A direção é de Maria Clara Abreu e a direção artística, de Maurício Farias, casado com a atriz Andrea Beltrão, que interpreta Hebe e busca imprimir não semelhança física, mas emoção ao personagem em sua fase adulta; a Hebe adolescente é Valentina Herzage.
Desde o primeiro aborto — do filho que teria de Luís Ramos (teria outros dois espontâneos mais tarde) — Hebe se dividiu entre realizar o desejo de sua mãe, que a queria como uma ‘respeitada dona de casa’ e o de ser uma estrela. Namorou e ganhou joias de Peppino Matarazzo, o primeiro filho do Conde Francisco Matarazzo, então o homem mais rico do Brasil. Ao término do namoro, devolveu as joias e fez questão de registrar o feito em cartório: não queria ser acusada pelos Matarazzo de haver seduzido Peppino por dinheiro.
A “Moreninha do Samba” decidiu se tornar loira seguindo o modelo das estrelas de cinema de Hollywood na qual se inspirava.
Traindo a visão do primeiro diretor da televisão brasileira, Cassiano Gabus Mendes, de que seu rosto e seu corpo (peitos avantajados numa época em que o silicone não havia entrado na moda) não eram adequados ao veículo, ela acabaria se tornando símbolo da televisão. Chegou ao topo quando decidiu deixar tudo para trás e se casar com o empresário Décio Capuano (na minissérie, interpretado por Gabriel Braga Nunes), pai de seu único filho, Marcello (vivido brilhantemente por Caio Horowics). A vida doméstica, no entanto, duraria pouco.
Nos tempos do ie-ie-iê e da Jovem Guarda de Roberto Carlos, amigo e ídolo, Hebe era assediada por emissoras e a possibilidade de extraordinários ganhos a fez trocar um marido para quem lugar de mulher era em casa pelas luzes da TV Record de Paulo Machado de Carvalho. Brilhou como nunca.
Mas apesar de ter assinado seu primeiro contrato de trabalho aos 14 anos (ganhando independência financeira), Hebe não sabia ser independente dos homens. Com o empresário Lélio Ravagnani, viveu 29 anos, entre altos e baixos, tapas e beijos.
Da TV Record para o SBT, e deste para a Rede TV!, depois do retorno Hebe não parou mais. Tornou-se a garota-propaganda com maior faturamento do país — mais de US$ 100 milhões/ ano quando o real valia um dólar — e entrou de salto alto na defesa de aposentados e pensionistas contra o aumento que os constituintes se deram em 1987.
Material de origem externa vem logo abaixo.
import Mathlib
import Summits.ValiantsHypothesis.ValiantsHypothesis.Theorems.LacunarySymmetroidMatrixDescartesStubArith

/-!
# Crux `MatrixDescartes` (stmt-ValiantsHypothesis-18050), line `Lift` — registered stub `stub_arith3`

ZERO-COUNT arithmetic of the transfer from the TWO lifted pencils (`2K` terms each, parameters
`(c + 2, 4q)`) back to the original pencil (`K` terms, parameters `(c, q)`): the real-root count
`Z` of the original pencil satisfies `Z ≤ A + B + 1`, where `A`, `B` are the positive-root counts
of the lifts of `F(X)`, `F(-X)`; if `A^{4q}, B^{4q} ≤ 2^{2K ⌊log₂ 2K⌋}` then
`Z^q ≤ 2^{K ⌊log₂ K⌋}` whenever `K ≥ 4` and `4q ≤ K`.

Proof. Put `L = ⌊log₂ K⌋`; then `⌊log₂ 2K⌋ = L + 1` and `L ≥ 2`
(`StubArith.log_two_add_self`, `StubArith.two_le_log_two` of the sibling stub file).
With `M = max (max A B) 1` we have `Z ≤ 3M` and `M^{4q} ≤ 2^{2K(L+1)}`, hence
`(Z^q)^4 = Z^{4q} ≤ 3^{4q} M^{4q} ≤ 2^{7q} · 2^{2K(L+1)} ≤ 2^{4KL} = (2^{KL})^4`
(as `81 ≤ 2^7` and `7q + 2K(L+1) ≤ 4KL` from `8q ≤ 2K`, `4K ≤ 2KL`), and fourth powers are
monotone (`Nat.pow_le_pow_iff_left`). The case `q = 0` is covered by the same chain.

Elementary; Mathlib + the sibling stub file `LacunarySymmetroidMatrixDescartesStubArith`
(axioms `propext`, `Classical.choice`, `Quot.sound`).
-/

-- layout Summits/ValiantsHypothesis/ValiantsHypothesis forces the duplicated namespace component
set_option linter.dupNamespace false

namespace Summit.ValiantsHypothesis.ValiantsHypothesis.Theorems.LacunarySymmetroidMatrixDescartes

/-- **Registered stub `stub_arith3`** (zero-count arithmetic of the two-lift transfer
`(c, q, K) ↦ (c + 2, 4q, 2K)`): for `K ≥ 4`, `4q ≤ K`, `Z ≤ A + B + 1` and
`A^{4q}, B^{4q} ≤ 2^{(K + K) ⌊log₂ (K + K)⌋}` we get `Z^q ≤ 2^{K ⌊log₂ K⌋}`. -/
theorem stub_arith3 (K q A B Z : ℕ) (hK : 4 ≤ K) (hqK : 4 * q ≤ K) (hZ : Z ≤ A + B + 1)
    (hA : A ^ (4 * q) ≤ 2 ^ ((K + K) * Nat.log 2 (K + K)))
    (hB : B ^ (4 * q) ≤ 2 ^ ((K + K) * Nat.log 2 (K + K))) :
    Z ^ q ≤ 2 ^ (K * Nat.log 2 K) := by
  rw [StubArith.log_two_add_self K (by omega)] at hA hB
  have hL2 : 2 ≤ Nat.log 2 K := StubArith.two_le_log_two hK
  -- `M := max (max A B) 1` dominates `A`, `B`, `1` and inherits the `4q`-th power bound.
  obtain ⟨M, hAM, hBM, h1M, hM⟩ : ∃ M, A ≤ M ∧ B ≤ M ∧ 1 ≤ M ∧
      M ^ (4 * q) ≤ 2 ^ ((K + K) * (Nat.log 2 K + 1)) := by
    refine ⟨max (max A B) 1, le_trans (le_max_left A B) (le_max_left (max A B) 1),
      le_trans (le_max_right A B) (le_max_left (max A B) 1), le_max_right (max A B) 1, ?_⟩
    rcases max_choice (max A B) 1 with h | h <;> rw [h]
    · rcases max_choice A B with h' | h' <;> rw [h']
      · exact hA
      · exact hB
    · rw [one_pow]
      exact Nat.one_le_two_pow
  have hZM : Z ≤ 3 * M := by omega
  -- `3^{4q} = 81^q ≤ 128^q = 2^{7q}`.
  have h81 : (3 : ℕ) ^ (4 * q) ≤ 2 ^ (7 * q) := by
    rw [pow_mul, pow_mul]
    exact Nat.pow_le_pow_left (by norm_num) q
  -- exponent comparison `7q + 2K(L + 1) ≤ 4KL` (`8q ≤ 2K` and `4K ≤ 2KL`).
  have hexp : 7 * q + (K + K) * (Nat.log 2 K + 1) ≤ 4 * (K * Nat.log 2 K) := by
    have h1 : K * 2 ≤ K * Nat.log 2 K := Nat.mul_le_mul_left K hL2
    have h2 : (K + K) * (Nat.log 2 K + 1) = 2 * (K * Nat.log 2 K) + 2 * K := by ring
    omega
  have h4 : (Z ^ q) ^ 4 ≤ (2 ^ (K * Nat.log 2 K)) ^ 4 :=
    calc (Z ^ q) ^ 4 = Z ^ (4 * q) := (pow_mul' Z 4 q).symm
      _ ≤ (3 * M) ^ (4 * q) := Nat.pow_le_pow_left hZM _
      _ = 3 ^ (4 * q) * M ^ (4 * q) := mul_pow 3 M (4 * q)
      _ ≤ 2 ^ (7 * q) * 2 ^ ((K + K) * (Nat.log 2 K + 1)) := Nat.mul_le_mul h81 hM
      _ = 2 ^ (7 * q + (K + K) * (Nat.log 2 K + 1)) := (pow_add 2 _ _).symm
      _ ≤ 2 ^ (4 * (K * Nat.log 2 K)) := Nat.pow_le_pow_right (by norm_num) hexp
      _ = (2 ^ (K * Nat.log 2 K)) ^ 4 := pow_mul' 2 4 _
  exact (Nat.pow_le_pow_iff_left (by norm_num)).1 h4

end Summit.ValiantsHypothesis.ValiantsHypothesis.Theorems.LacunarySymmetroidMatrixDescartes
/-- **Level-one min–max bound for the eigenvalues of the averaged QCD transfer kernel** (Reed–Simon XIII.1, easy half): for
`β ≥ 0`, `m_f > −1`, any bounded `A` on `L²(Haar ⊗ count)` with the a.e. formula of the scalarised averaged kernel and a Hilbert
basis of eigenvectors `A bᵢ = λᵢ bᵢ`, two distinct indices `i ≠ i₀` with `λᵢ ≤ λ_{i₀}` have `λᵢ ≤ qcdTransferLevel N_f S β m 1`:
every constraint wave of the level-`1` problem is `𝔫`-orthogonal to a non-zero eigen-combination `a b_{i₀} + c bᵢ = R(aΨ₀ + cΨ₁)`,
a core trial wave of Rayleigh quotient `(λ_{i₀}|a|² + λᵢ|c|²)/(|a|² + |c|²) ≥ λᵢ`. [cite: ReedSimonIV1978, Thm XIII.1] -/
theorem lam_le_qcdTransferLevel_one (β : ℝ) (mq : Fin Nf → ℝ) (hβ : 0 ≤ β) (hm : ∀ f, -1 < mq f) (hRc : Continuous R)
    (hR : ∀ U, (R U)ᴴ = R U ∧ R U * R U = fermionSliceOp U mq)
    (hk : ∀ y y', k y y' = (R y.1 * (Matrix.of fun a c => ∫ g : TorusSite 3 S → (Matrix.specialUnitaryGroup (Fin 3) ℂ),
          (gaugeSliceKernel β y.1 (gaugeTransform g y'.1) : ℂ) * @fockGaugeAct Nf S _ g a c
            ∂(Measure.pi fun _ => haarProbability (Matrix.specialUnitaryGroup (Fin 3) ℂ))) * R y'.1) y.2 y'.2)
    (hA : ∀ φ : Lp ℂ 2 ((sliceHaar S).prod (Measure.count : Measure (Finset (SliceFermiIdx Nf S)))),
      (A φ : GaugeConfig 3 S (Matrix.specialUnitaryGroup (Fin 3) ℂ) × Finset (SliceFermiIdx Nf S) → ℂ)
        =ᵐ[(sliceHaar S).prod (Measure.count : Measure (Finset (SliceFermiIdx Nf S)))]
        fun y => ∫ y', k y y' * φ y' ∂((sliceHaar S).prod (Measure.count : Measure (Finset (SliceFermiIdx Nf S)))))
    {ι : Type} (b : HilbertBasis ι ℂ (Lp ℂ 2 ((sliceHaar S).prod (Measure.count : Measure (Finset (SliceFermiIdx Nf S))))))
    {lam : ι → ℝ} (hb : ∀ i, A (b i) = (lam i : ℂ) • (b i : Lp ℂ 2 ((sliceHaar S).prod (Measure.count : Measure (Finset (SliceFermiIdx Nf S))))))
    {i₀ i : ι} (hne : i ≠ i₀) (hle : lam i ≤ lam i₀) : lam i ≤ qcdTransferLevel Nf S β mq 1 := by
  rcases le_or_gt (lam i) 0 with h0 | h0
  · exact h0.trans (Sketch.TransferLevelOrder.qcdTransferLevel_nonneg hβ hm 1)
  haveI := Sketch.isProbabilityMeasure_sliceHaar S
  have hBc : ∀ a c, Continuous fun p : GaugeConfig 3 S (Matrix.specialUnitaryGroup (Fin 3) ℂ) × GaugeConfig 3 S (Matrix.specialUnitaryGroup (Fin 3) ℂ) =>
      (Matrix.of fun a c => ∫ g : TorusSite 3 S → (Matrix.specialUnitaryGroup (Fin 3) ℂ),
        (gaugeSliceKernel β p.1 (gaugeTransform g p.2) : ℂ) * @fockGaugeAct Nf S _ g a c
          ∂(Measure.pi fun _ => haarProbability (Matrix.specialUnitaryGroup (Fin 3) ℂ))) a c := fun a c => by
    simpa only [Matrix.of_apply] using stub_bondKernel_continuous Nf S β a c
  -- core representatives of the two eigenvectors
  obtain ⟨Ψ₀, hΨ₀, hf₀⟩ := exists_core_repr_of_eigen (A := A)
    (B := fun U U' => Matrix.of fun a c => ∫ g : TorusSite 3 S → (Matrix.specialUnitaryGroup (Fin 3) ℂ),
      (gaugeSliceKernel β U (gaugeTransform g U') : ℂ) * @fockGaugeAct Nf S _ g a c ∂(Measure.pi fun _ => haarProbability (Matrix.specialUnitaryGroup (Fin 3) ℂ)))
    hRc hBc (fun h U U' => StubEigenRayleigh.bondKernel_gaugeTransform_left β h U U') hk hA (h0.trans_le hle).ne' (hb i₀)
  obtain ⟨Ψ₁, hΨ₁, hf₁⟩ := exists_core_repr_of_eigen (A := A)
    (B := fun U U' => Matrix.of fun a c => ∫ g : TorusSite 3 S → (Matrix.specialUnitaryGroup (Fin 3) ℂ),
      (gaugeSliceKernel β U (gaugeTransform g U') : ℂ) * @fockGaugeAct Nf S _ g a c ∂(Measure.pi fun _ => haarProbability (Matrix.specialUnitaryGroup (Fin 3) ℂ)))
    hRc hBc (fun h U U' => StubEigenRayleigh.bondKernel_gaugeTransform_left β h U U') hk hA h0.ne' (hb i)
  -- below every constrained supremum of the level-one problem
  unfold qcdTransferLevel
  refine le_csInf (Sketch.TransferLevelOrder.qcdTransferLevel_set_nonempty β mq 1) ?_
  rintro _ ⟨Φ, hΦ, rfl⟩
  have hΦc : Continuous (Φ 0) := (hΦ 0).1
  -- the embedded constraint wave `g = RΦ`
  have hg : MemLp (fun y : GaugeConfig 3 S (Matrix.specialUnitaryGroup (Fin 3) ℂ) × Finset (SliceFermiIdx Nf S) => (R y.1 *ᵥ Φ 0 y.1) y.2) 2
      ((sliceHaar S).prod (Measure.count : Measure (Finset (SliceFermiIdx Nf S)))) :=
    StubRayleighLeOfEigenLe.memLp_two_prod_count fun s => (continuous_apply s).comp' (hRc.matrix_mulVec hΦc)
  -- a non-zero eigen-combination `f = a b_{i₀} + c bᵢ` orthogonal to `g`, and its core wave `Ψ = aΨ₀ + cΨ₁`
  obtain ⟨a, c, hac, horth⟩ : ∃ a c : ℂ, (a ≠ 0 ∨ c ≠ 0) ∧ a * ⟪hg.toLp _, b i₀⟫_ℂ + c * ⟪hg.toLp _, b i⟫_ℂ = 0 := by
    by_cases hp : ⟪hg.toLp _, b i₀⟫_ℂ = 0
    · exact ⟨1, 0, Or.inl one_ne_zero, by rw [hp]; ring⟩
    · exact ⟨⟪hg.toLp _, b i⟫_ℂ, -⟪hg.toLp _, b i₀⟫_ℂ, Or.inr (neg_ne_zero.mpr hp), by ring⟩
  have hΨcore : a • Ψ₀ + c • Ψ₁ ∈ transferCore Nf S :=
    TransferSpectralDecay.add_mem_transferCore (TransferSpectralDecay.smul_mem_transferCore a hΨ₀) (TransferSpectralDecay.smul_mem_transferCore c hΨ₁)
  have hfae : ((a • (b i₀ : Lp ℂ 2 ((sliceHaar S).prod (Measure.count : Measure (Finset (SliceFermiIdx Nf S))))) + c • b i :
        Lp ℂ 2 ((sliceHaar S).prod (Measure.count : Measure (Finset (SliceFermiIdx Nf S))))) :
          GaugeConfig 3 S (Matrix.specialUnitaryGroup (Fin 3) ℂ) × Finset (SliceFermiIdx Nf S) → ℂ)
      =ᵐ[(sliceHaar S).prod (Measure.count : Measure (Finset (SliceFermiIdx Nf S)))] fun y => (R y.1 *ᵥ (a • Ψ₀ + c • Ψ₁) y.1) y.2 := by
    filter_upwards [Lp.coeFn_add (a • (b i₀ : Lp ℂ 2 ((sliceHaar S).prod (Measure.count : Measure (Finset (SliceFermiIdx Nf S)))))) (c • b i),
      Lp.coeFn_smul a (b i₀ : Lp ℂ 2 ((sliceHaar S).prod (Measure.count : Measure (Finset (SliceFermiIdx Nf S))))),
      Lp.coeFn_smul c (b i : Lp ℂ 2 ((sliceHaar S).prod (Measure.count : Measure (Finset (SliceFermiIdx Nf S))))), hf₀, hf₁]
      with y hadd ha hc hy₀ hy₁
    rw [hadd, Pi.add_apply, ha, hc, Pi.smul_apply, Pi.smul_apply, hy₀, hy₁, Pi.add_apply, Pi.smul_apply, Pi.smul_apply, Matrix.mulVec_add,
      Matrix.mulVec_smul, Matrix.mulVec_smul, Pi.add_apply, Pi.smul_apply, Pi.smul_apply, smul_eq_mul, smul_eq_mul]
  obtain ⟨hnorm, hre⟩ := eigenCombo_norm_sq_and_re_inner A (b.orthonormal.norm_eq_one i₀) (b.orthonormal.norm_eq_one i)
    (b.orthonormal.inner_eq_zero (Ne.symm hne)) (hb i₀) (hb i) a c
  have hpos : 0 < ‖a‖ ^ 2 + ‖c‖ ^ 2 := by
    rcases hac with ha | hc
    · exact add_pos_of_pos_of_nonneg (pow_pos (norm_pos_iff.mpr ha) 2) (sq_nonneg _)
    · exact add_pos_of_nonneg_of_pos (sq_nonneg _) (pow_pos (norm_pos_iff.mpr hc) 2)
  -- the two forms of the trial wave, the constraint, and its Rayleigh quotient
  obtain ⟨hT, hN⟩ := inner_apply_eq_transferForm β mq hm hRc hR hk hA hΨcore hfae
  have hN' : fermionWeightForm mq (a • Ψ₀ + c • Ψ₁) (a • Ψ₀ + c • Ψ₁) = ((‖a‖ ^ 2 + ‖c‖ ^ 2 : ℝ) : ℂ) := by
    rw [← hN, inner_self_eq_norm_sq_to_K, ← hnorm]
    norm_cast
  have hn0 : fermionWeightForm mq (a • Ψ₀ + c • Ψ₁) (a • Ψ₀ + c • Ψ₁) ≠ 0 := by
    rw [hN']
    exact_mod_cast hpos.ne'
  have hconstr : fermionWeightForm mq (Φ 0) (a • Ψ₀ + c • Ψ₁) = 0 := by
    rw [← TransferFormsEmbed.inner_embed_eq_fermionWeightForm Nf S mq (Finset (SliceFermiIdx Nf S)) (Equiv.refl _) R hRc (fun U => (hR U).1)
      (fun U => (hR U).2) (Φ 0) (a • Ψ₀ + c • Ψ₁) hΦc hΨcore.1 (hg.toLp _)
      (a • (b i₀ : Lp ℂ 2 ((sliceHaar S).prod (Measure.count : Measure (Finset (SliceFermiIdx Nf S))))) + c • b i) hg.coeFn_toLp hfae,
      inner_add_right, inner_smul_right, inner_smul_right]
    exact horth
  have hRay : lam i ≤ transferRayleigh β mq (a • Ψ₀ + c • Ψ₁) := by
    unfold transferRayleigh
    rw [← hT, hN', Complex.ofReal_re, le_div_iff₀ hpos, hre]
    nlinarith [mul_le_mul_of_nonneg_right hle (sq_nonneg ‖a‖)]
  refine hRay.trans (le_csSup (Sketch.TransferLevelOrder.bddAbove_transferRayleigh_image hβ hm (Sketch.TransferLevelOrder.continuous_of_mem_constraint Φ))
    ⟨a • Ψ₀ + c • Ψ₁, ⟨hΨcore, hn0, fun j => ?_⟩, rfl⟩)
  rw [Subsingleton.elim j 0]
  exact hconstr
Mesmo sendo malufista declarada, atacou a corrupção. Fez mais: foi a primeira a debater as questões relacionadas à AIDS e levou para o seu sofá aqueles que chocavam a censura ainda resistente mesmo com o fim da ditadura militar – a exemplo da transsexual Roberta Close e a sempre e eternamente debochada Dercy Gonçalves, que mostrou os peitos no programa. Isso lhe valeu a demissão ao vivo na Band, então sob o comando de Walter Clark, que havia deixado a emissora dos Marinhos para cuidar da emissora dos Saad.
Hebe — a cara do Brasil e de suas contradições — foi mãe, matriarca e matrona da TV, o meio que ajudou o Brasil, hoje infelizmente fragmentado, a se conhecer e se unir.
É mais que apropriado que sua memória seja celebrada pela Globo.